For startups, one of the initial keys to success is obtaining enough financing to get off the ground and moving. But with so many different financing options – and a wide swatch of terms from lender to lender – knowing which route to pursue isn’t always obvious.
Common Startup Financing Options
It used to be that small businesses only had one or two banks to choose from. In today’s marketplace, there’s a diverse array of financing options just waiting to be tapped. Here are a few of the most common:
- Small business loans. While they’ve become increasingly difficult to obtain, traditional small business loans from banks and credit unions may offer you the funding you need to get your business moving in the right direction.
- Online lending. The rise of the internet has given way to online lending, which is much faster and more convenient than going through a brick and mortar lender. They also play by their own rules, which means they tend to be more lenient with their approval requirements.
- Friends and family. Not every entrepreneur has a personal network of people who can fund their business venture, but friends and family are often a good resource when you need small amounts of money.

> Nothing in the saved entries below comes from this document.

import Summits.HodgeConjecture.HodgeConjecture.Theorems.Ring2AbelianAllAndreWeilFieldIsogenyAnchors
import Summits.HodgeConjecture.HodgeConjecture.Theorems.Ring2WeilCoverageCMFieldCellsNonGalois
import HarnessLib

/-!
# Ring 2 · AbelianAll — ANDRÉ AXIS, PART S-b: ∃ ANCHOR ∀ PENCILS ON EVERY `δ`-COMPONENT OF A CM FIELD — for every CM field `E` admitting a
  nondegenerate CM type (every cyclic one; every quartic one, Galois or not), every `E`-rank `2p` and EVERY discriminant class
  `δ ∈ E⁺ˣ/N(Eˣ)`, ring2-b03's CM power member `B^p × (B^ρ)^p` — of Weil type relative to `E`, with a Rosati-compatible polarization class of
  discriminant `δ`, satisfying the HODGE CONJECTURE — anchors EVERY compact pencil of abelian `2pe₀`-folds with a global `E`-action through an
  `E`-isogenous chart: `B⋆` of the ONE total space ⟹ the `E`-Weil classes of EVERY member are algebraic, and every member is of Weil type relative
  to `E` (fact-free; the δ-indexed CM-field form of parts Q-d / R-e; owed item (o156))

HONEST FRAMING (page 1, verbatim): **research route, not a corollary; conditional on HC_CM plus one named minimal statement.** Cell line:
research route conditional on HC_CM; not a corollary; Q11.4-sentence-2 already refuted in dim ≥ 3. Nothing in this file proves a case of the
Hodge conjecture beyond what the tree proves outright (Pohlmann: `Hdg = Div` on powers of a realisation of a nondegenerate CM type) or of `B(X)`
for a named `X`: the pencil rows are IMPLICATIONS with displayed hypotheses. `HC_CM` (`Theses.RankFourFaces.CMAbelianHodge`), `HC_AV` and the
global nodes do NOT occur. Item `Theses.RankFourFaces.CMToAbelian` (stmt-16267) stays OPEN; N104 untouched; no node is born (0 `def`, 0 `sorry`,
no named fact). Seat `pub-hodge-ring2-ab-andre-2`, gen 49 (part S). Part R-e (gen 48) exhibited ONE hypothesis-free anchor per CM datum
`(R, e₀, k)` — Deligne's tensor point, polarized SPLIT — and recorded «NON-split `E`-components: no anchor exhibited (owed, (o156))». The supply
was in the tree: ring2-b03's census files (`Ring2WeilCoverageCMFieldCells{Inhabited, Nonvacuous, HodgeAtMember, NonGalois}`) place on EVERY
δ-row `(E, 2p, δ)` of ANY CM field (given Deligne's presentation `(b₀, R)`) the CM power member `B^p × (B^ρ)^p` with a Weil-type `η` and a
Rosati-compatible polarization class of discriminant `δ`, and prove the Hodge conjecture AT it whenever `E` has a nondegenerate CM type
(`exists_cmMember_hodgeConjectureFor_of_exists_isNondegenerate`). This file composes that supply with part S-a's row through an `E`-isogenous chart.

## Content (theorems only; standard axioms)

* **`exists_componentAnchor_forall_weilFieldPencil`** — ∃ ANCHOR ∀ PENCILS, PER COMPONENT: `K` a CM field with `[K:ℚ] = 2e₀ > 2` admitting a
  nondegenerate CM type, Deligne's presentation (`b₀ ∈ 𝓞_K` purely imaginary separating the embeddings, `minpoly_ℤ(b₀) = R(T²)`, roots of `R` real
  negative), `p ≥ 1`, ANY `δ ∈ E⁺ˣ/N(Eˣ)`: there is `(A₀, η₀, h₀)` — `A₀` of CM type, `IsWeilTypeCM A₀ η₀ R e₀ p`, `h₀` a polarization class,
  Rosati-compatible, `HasWeilDiscriminantCM … h₀ δ`, `HodgeConjectureFor A₀`, `W_E(A₀) ⊗ ℂ ⊆ Nᵖ(A₀)` — such that (i) on EVERY compact pencil
  `f : 𝒳 ⟶ S` of abelian `2pe₀`-folds with `B⋆(𝒳, η) ∀η`, a global endomorphism `Φ` over `S`, `Φ`-compatible charts `(A_s, e_s, φ_s)` with
  `R(φ_s²) = 0`, a rational global `U` on `W_E(A_t) ⊗ ℂ` at `t` with `U|X_t ≠ 0`, and an `E`-isogeny pair between ONE chart `A_{s₀}` and `A₀`
  (`u ≫ v = n·𝟙`, `v ≫ φ_{s₀} = η₀ ≫ v`): `W_E(A_s, φ_s) ⊗ ℂ ⊆ Nᵖ(A_s)` for EVERY member; (ii) on every such pencil (no `B⋆` needed) with the
  reverse pair at `s₀` (`u ≫ η₀ = φ_{s₀} ≫ u`, `v ≫ u = n·𝟙_{A₀}`): EVERY member `(A_s, φ_s)` is of Weil type relative to `E`.
* **`exists_componentAnchor_forall_weilFieldPencil_of_isCyclic`** — every CYCLIC Galois CM field of degree `> 2` (Schmidt Kap. III Satz 2.1:
  a nondegenerate type exists; e.g. `ℚ(ζ₅)`, `ℚ(ζ₇)`, `ℚ(√-(2+√2))`).
* **`exists_componentEightfoldAnchor_forall_weilFieldPencil_of_not_isGalois_four`** — every NON-GALOIS QUARTIC CM field (`D₄`, e.g.
  `ℚ(√-(3+√2))`; Schappacher's primitive type, nondegenerate by Yanai): on EVERY row `(E, 4, δ)` a CM EIGHTFOLD anchor with HC, and the rows
  (i)–(ii) for compact pencils of abelian EIGHTFOLDS with `E`-action (9-fold total space; codimension-2 `E`-Weil classes).

## Honest status

Fact-free compositions (ring2-b03 supply + part S-a). HONEST COLUMN inherited from ring2-b03: `IsPolarizationClass` records «rational, supported
on a divisor, hard Lefschetz» and NO positivity, so EVERY `δ` is reached, including the classes of the wrong sign at the real places whose rows are
empty for genuinely polarized members; the Galois fields with only degenerate types (biquadratic `V₄`) are served by ring2-b03's INDUCED-type
members (`exists_cmMember_hodgeConjectureFor_of_quadratic_subfield`), not restated here. Existence of a compact pencil with a global `E`-action
through a given member and the anchor is NOT constructed (hypotheses, as on the whole axis; André's Lemme 6.3.3 is a named fact not used). What
is open is unchanged: `B⋆` of the one total space (equivalently, mod Verdier and the member hypothesis of part R-b §3, the `E`-Weil classes of
every member); in print the `E`-Weil classes with `E⁺ ≠ ℚ` are open on every component ([Andre2026, §4.4.4]; [Markman2025SurveySecant] treats
`E⁺ = ℚ`). Nothing minimal claimed; N104 untouched. EDGE LABELS: all theorems K (fact-free; hypothesis-free existence of the anchors).
References: Deligne1982HodgeCycles (§4 (4.4), Prop. 4.4, Lemma 4.6, Remark 4.10, proof of Thm. 4.8; §5 (b)–(c) pp. 38–39); Pohlmann1968 (Thm. 1);
Schmidt1984CMArithmetik (Kap. II Satz 1.6, Kap. III Satz 2.1); Yanai1985 (§4); MoonenZarhin1998WeilClasses (§1); Andre1996Motifs (§6.3 Lemme
6.3.3, Remarque 2); Abdulali1994FamiliesAV (Thm. 5.5); Andre2026 (§4.4.4); Landherr1936HermitianForms.
-/

noncomputable section

set_option linter.dupNamespace false

namespace Summit.HodgeConjecture.HodgeConjecture.Ring2.AbelianAll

- Hard money loans. Even if you don’t want to ask friends and family, you can still get hard money loans from private investors in your area. These people don’t always advertise their services, so you’ll probably have to network to identify possible suitors.
- If you have a particularly compelling product that you think may have mass appeal, crowdfunding lets you raise money without having to pay it back.
If you’re in a specific industry – such as science, health, or technology – you may find different government grants from the Small Business Administration, Small Business Innovation Research, or Small Business Technology Transfer programs.
4 Factors to Consider When Vetting Options
While it’s good to have options, you have to spend time comparing all of the funding products you have available so you make the smart choice. Here are a few factors you’ll want to consider:
- Application Process
Most people fail to consider the application process of various financing options until they’re already in the middle of it. By considering it ahead of time, you can save yourself time and frustration.
If you’re looking for ease and convenience, online lending is probably your best bet. Companies like Nationwide Corporate Finance are known for simplifying startup loan applications and helping people get approved with as little friction as possible – often in hours. Compare that to a bank, which could take days or weeks.
- Financing Terms
When you dig into the proverbial meat and potatoes of startup funding, you’re forced to confront the specific terms of the financing deal. Some of the things you’ll want to compare include loan amounts, interest rates, repayment terms, and how the money can be spent.
A lot of entrepreneurs make the mistake of only comparing interest rates, which is very shortsighted. The other terms above have just as much, if not more, of an impact on a startup. You want as much flexibility and leeway as possible. Issues always emerge in the early stages of the startup lifecycle, and you don’t want to feel undue pressure.
- Hands-On vs. Hands-Off
Are you only looking for money – or do you also want some help and advice? If you’re looking for the latter, you’ll need to work with someone like an angel investor or venture capitalist who offers guidance as a part of the deal. If you don’t care about this, a more traditional loan will work.
- Comfort Level
Intuitively speaking, you have to listen to your heart and make a determination regarding which financing options are most comfortable. In other words, what does your gut say? While you don’t want to make a decision on gut feelings alone, this is often the tipping point.
Give Your Startup a Strong Foundation
Startup funding isn’t something you can afford to take lightly. Whether you realize it or not, the choices you make now will have long-term consequences on the health and viability of your business venture.
Give your company a stable foundation by meticulously vetting each of your options and choosing accordingly.